There are five versions of the chip. The MPFS025T version has 23k logic elements, 68 math blocks, and four 12.5 Gbps SERDES lanes. The MPFS460T is the largest version, with 461k LEs, 1420 math blocks, and 20 SERDES lanes.
Figure 1: The powerful five-core PolarFire SoC (system-on-a-chip) FPGAs come in four versions with package sizes from 11 mm to 16 mm square. (Image Courtesy Microchip)
The PolarFire SoC Icicle Kit is a low-cost development platform for evaluation of the five-core Linux capable RISC-V microprocessor subsystem. It features onboard memories (LPDDR4, SPI, and eMMC flash) to run Linux off-the-shelf and a multi-rail power sensor to monitor various power domains.
Conclusion
As we said at the start, there’s less risk using RISC. For a smart design team, the RISC-V ISA could be used to establish an MCU framework that spans generations of devices and products. And, for really demanding applications, the hard implementations with FPGA fabric and cores with vector extensions (RVV) are becoming readily available.

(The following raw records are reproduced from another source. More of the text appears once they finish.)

import Summits.Langlands.Langlands.Theses.ParityBlindBianchi
import Summits.Langlands.Langlands.Theorems.ParityBlindBianchiResidualBianchiDoorMod2TwoAdicModel
import Summits.Langlands.Langlands.Theorems.ParityBlindBianchiResidualBianchiDoorMod2SerreKW
import Literature.NumberTheory.Automorphic.BaseChangeCyclicCuspidal
import Literature.NumberTheory.Automorphic.BaseChangeStrongAllFinite
import Literature.NumberTheory.Automorphic.BaseChangeArchimedeanProofs
import Summits.Langlands.Langlands.Theorems.PhantomRMYoshidaSerreKWAutomorphicGL2
import Literature.NumberTheory.GaloisRepresentations.GaloisRepFrobeniusProofs
import Summits.Langlands.Langlands.Theorems.ParityBlindBianchiResidualBianchiDoorLevelDictionaryC
import Summits.Langlands.Langlands.Theorems.ParityBlindBianchiResidualBianchiDoorLevelQLevel
import Summits.Langlands.Langlands.Theorems.ParityBlindBianchiResidualBianchiDoorLevelCuspWitness
import Summits.Langlands.Langlands.Theorems.ParityBlindBianchiResidualBianchiDoorLevelBcTransfer
import Summits.Langlands.Langlands.Theorems.ParityBlindBianchiResidualBianchiDoorLevelResidual
import Summits.Langlands.Langlands.Theorems.ParityBlindBianchiResidualBianchiDoorLevelPredictedPolyCongr
import HarnessLib

/-!
# Line `Sketch` (card `serrekw-ctwist-strong-bc`) for crux `ParityBlindBianchi.ResidualBianchiDoorLevel`
# (item stmt-Langlands-15112) — lead skeleton

E1′ = (a K-free ℚ-level congruence package in the C-normalisation `m = 2`, from Khare–Wintenberger at
`p = 2` through the landed SerreKW stubs; every a.e. exception absorbed into `S`, chosen after `(ρ, ι)`
and before `K`) + (a uniform-in-`K` strong quadratic base-change transfer, whose one input beyond the
tree's older facts is Arthur–Clozel Thm 5.1 at ALL finite places,
`ArthurClozel1989_strongLifting_allFinite`, vendored since as p91658).

Stubs (sorried here, each landed as its own Theorems file `--supports stmt-Langlands-15112`):
* `stub_dictionaryC` — the C-normalised twin of the landed `stub_dictionaryL`: `π ⊗ ε⁻¹` (no norm
  twist) is REGULAR ALGEBRAIC for even weight and has Satake multiset `{(√q)^{k-1}/β}` a.e.;
* `stub_predictedPolyCongr` — `arithFrobPolyOfSatake ι q 2` of that multiset is congruent
  coefficientwise (in `𝔪_{ℤ̄₂}`) to `ι⁻¹` of the Hecke polynomial, for `q` odd (`ι⁻¹√q ≡ 1`);
* `stub_residual` — integral model over `ℤ̄₂` and reduction of a finite-image `σ₀ : Γ_ℚ → GL₂(ℚ̄₂)`
  with projective image `A₅`: an IRREDUCIBLE continuous `σ̄ : Γ_ℚ → GL₂(k)` with integral split
  characteristic polynomials reducing to those of `σ̄`;
* `stub_qLevel` (lead) — the ℚ-level package from `khare_wintenberger`;
* `stub_cuspWitness` — for every quadratic `K`, an inert good place with `α ≠ -α` (Chebotarev);
* `stub_bcTransfer` — the K-side transfer from the three base-change facts.
Composition `ResidualBianchiDoorLevel_of` is sorry-free modulo the stubs.

FINAL STATE (2026-08-16): all six obligation stubs LANDED (p97568 p97902 p98183 p99921 p98028 p101192) and the
conditional assembly `ResidualBianchiDoorLevel_of_facts (hKW) (hBC) (hArch) (hR1)` LANDED as
`Summits/Langlands/Langlands/Theorems/ParityBlindBianchiResidualBianchiDoorLevel.lean` (p103446); the only `sorry` left
here is `stub_namedFacts` = the four named facts (not an obligation).
-/

noncomputable section

namespace Summit.Langlands.Langlands.Cruxes.ResidualBianchiDoorLevel.Sketch

set_option linter.dupNamespace false

-- (H5) `mixedSpace ℚ` needs classical `Fintype` instances on the place subtypes (as in `AdelicGLnGlue`).
open scoped MatrixGroups Polynomial Valued Classical
open Polynomial NumberField IsDedekindDomain Filter CongruenceSubgroup
open Literature.NumberTheory.Automorphic Literature.NumberTheory.GaloisRepresentations
  Literature.NumberTheory.EllipticCurves.ModularForms

/-! ## ℚ-side stubs -/

-- `stub_dictionaryC`: LANDED (p97568) — imported from
-- `Summits.Langlands.Langlands.Theorems.ParityBlindBianchiResidualBianchiDoorLevelDictionaryC`.

-- `stub_predictedPolyCongr`: LANDED (p97902) — imported from
-- `Summits.Langlands.Langlands.Theorems.ParityBlindBianchiResidualBianchiDoorLevelPredictedPolyCongr`.

-- `stub_residual`: LANDED (p98183) — imported from
-- `Summits.Langlands.Langlands.Theorems.ParityBlindBianchiResidualBianchiDoorLevelResidual`.

-- `stub_qLevel` (lead): LANDED (p101192) — imported from
-- `Summits.Langlands.Langlands.Theorems.ParityBlindBianchiResidualBianchiDoorLevelQLevel`.

/-! ## K-side stubs -/

-- `stub_cuspWitness`: LANDED (p99921) — imported from
-- `Summits.Langlands.Langlands.Theorems.ParityBlindBianchiResidualBianchiDoorLevelCuspWitness`.

-- `stub_bcTransfer`: LANDED (p98028) — imported from
-- `Summits.Langlands.Langlands.Theorems.ParityBlindBianchiResidualBianchiDoorLevelBcTransfer`.

/-! ## The named-fact inputs (NOT a proof obligation) -/

/-- **Stub `stub_namedFacts` (NAMED-FACT INPUTS, not a proof obligation; nobody is asked to prove it).**
The four unproved published inputs of the line, EXACTLY as vendored in the tree: Serre's modularity
conjecture in the Khare–Wintenberger form (`khare_wintenberger p k`, all `p`, `k`; only `p = 2` is
used), Arthur–Clozel Ch. 3 Thm 4.2 (a) (`baseChange_cyclic_cuspidal`), Thm 5.1 at the archimedean
places (`ArthurClozel1989_strongLifting_archimedean`) and Thm 5.1 at all finite places
(`ArthurClozel1989_strongLifting_allFinite`, p91658).  Registered as ONE stub only because the
skeleton audit admits no named-fact hypothesis on `ResidualBianchiDoorLevel_of`; the lead closes the
line by landing `ResidualBianchiDoorLevel_of_facts`, which takes them as its four hypotheses
(`proof.conditional`, the minimum possible trust base for E1′ as typed: card §Barriers).
[cite: KhareWintenberger2009, Thm. 1.2 and Thm. 9.1] [cite: ArthurClozelAMS120, Ch. 3 Thm. 4.2 (a), Thm. 5.1] -/
theorem stub_namedFacts :
    (∀ (p : ℕ) [Fact p.Prime] (k : Type) [Field k] [TopologicalSpace k] [DiscreteTopology k],
      khare_wintenberger p k) ∧
    baseChange_cyclic_cuspidal ∧ ArthurClozel1989_strongLifting_archimedean ∧
    ArthurClozel1989_strongLifting_allFinite := by
  sorry

/-! ## Composition -/

/-- Two framed Galois representations with the same underlying group homomorphism are equal.
[folklore] -/
theorem framedGaloisRep_eq_of_toMonoidHom_eq {F : Type*} [Field F] {A : Type*} [CommRing A]
    [TopologicalSpace A] {n : ℕ} {σ τ : FramedGaloisRep F A n}
    (h : σ.toMonoidHom = τ.toMonoidHom) : σ = τ :=
  ContinuousMonoidHom.ext fun g => by simpa using DFunLike.congr_fun h g

/-- **Composition (`ResidualBianchiDoorLevel` from the stubs)**: E1′ proved modulo the named facts
`khare_wintenberger` (all `p`, `k`), `baseChange_cyclic_cuspidal`,
`ArthurClozel1989_strongLifting_archimedean`, `ArthurClozel1989_strongLifting_allFinite`
(`stub_namedFacts`; the landed form takes them as hypotheses).
`stub_qLevel` gives `S ∋ 2` (primes), the entrywise model `σ₀ = GL₂(ι⁻¹) ∘ ρ` and the regular
algebraic cuspidal `π_ℚ` congruent to `σ₀` off `S`; for each imaginary quadratic 2-split `K`
(`IsTotallyComplex` and the splitting of `2` are not used) the landed
`ResidualBianchiDoorMod2.exists_padicModel_restrictField` supplies the same `σ₀` (equal as framed
representations, `framedGaloisRep_eq_of_toMonoidHom_eq`) with `σ := σ₀|_{Γ_K}` entrywise `ι`-compatible
with `ρ|_{Γ_K}`, of finite image, irreducible, projectively `A₅`; `stub_cuspWitness` and
`stub_bcTransfer` give the regular algebraic cuspidal `π₀` on `GL₂(𝔸_K)` congruent to `σ` at every
place of `K` over no prime of `S`. -/
theorem ResidualBianchiDoorLevel_of :
    Summit.Langlands.Langlands.Theses.ParityBlindBianchi.ResidualBianchiDoorLevel := by
  -- the four named facts (the hypotheses of the landed conditional theorem)
  obtain ⟨hKW, hBC, hArch, hR1⟩ := stub_namedFacts
  intro ι ρ hirr hA5
  obtain ⟨S, h2S, hS, σ₀, hσ₀, hcptQ, πQ, hRA, hgood⟩ := stub_qLevel hKW ι ρ hirr hA5
  refine ⟨S, h2S, ?_⟩
  intro K _ _ _htc hdeg _hsplit
  -- the Galois side: the same `σ₀`, restricted to `Γ_K`
  obtain ⟨σ₀', hσ₀', hfin, hproj, hmodel, hfinK, hirrK, hA5K⟩ :=
    Summit.Langlands.Langlands.Theorems.ResidualBianchiDoorMod2.exists_padicModel_restrictField
      ι ρ hA5 K hdeg
  obtain rfl : σ₀' = σ₀ := framedGaloisRep_eq_of_toMonoidHom_eq (hσ₀'.trans hσ₀.symm)
  -- the automorphic side over `K`
  obtain ⟨hcpt, π₀, hRA₀, hgood₀⟩ := stub_bcTransfer hBC hArch hR1 ι σ₀' S hcptQ πQ hRA
    hgood K hdeg (stub_cuspWitness ι σ₀' hfin hproj S hS hcptQ πQ hgood K hdeg)
  exact ⟨σ₀'.restrictField K, hmodel, hfinK, hirrK, hA5K, hcpt, π₀, hRA₀, hgood₀⟩

end Summit.Langlands.Langlands.Cruxes.ResidualBianchiDoorLevel.Sketch

end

The new way of doing things is to pick an instruction set first, then pick a vendor or build your own core, and then add extensions as needed. Remember, RISC-V is not a core or a CPU it is an instruction set specification. You can get a core that’s part of an FPGA, get a core design from multiple open source vendors (at least a dozen), or buy a core/processor from commercial core providers.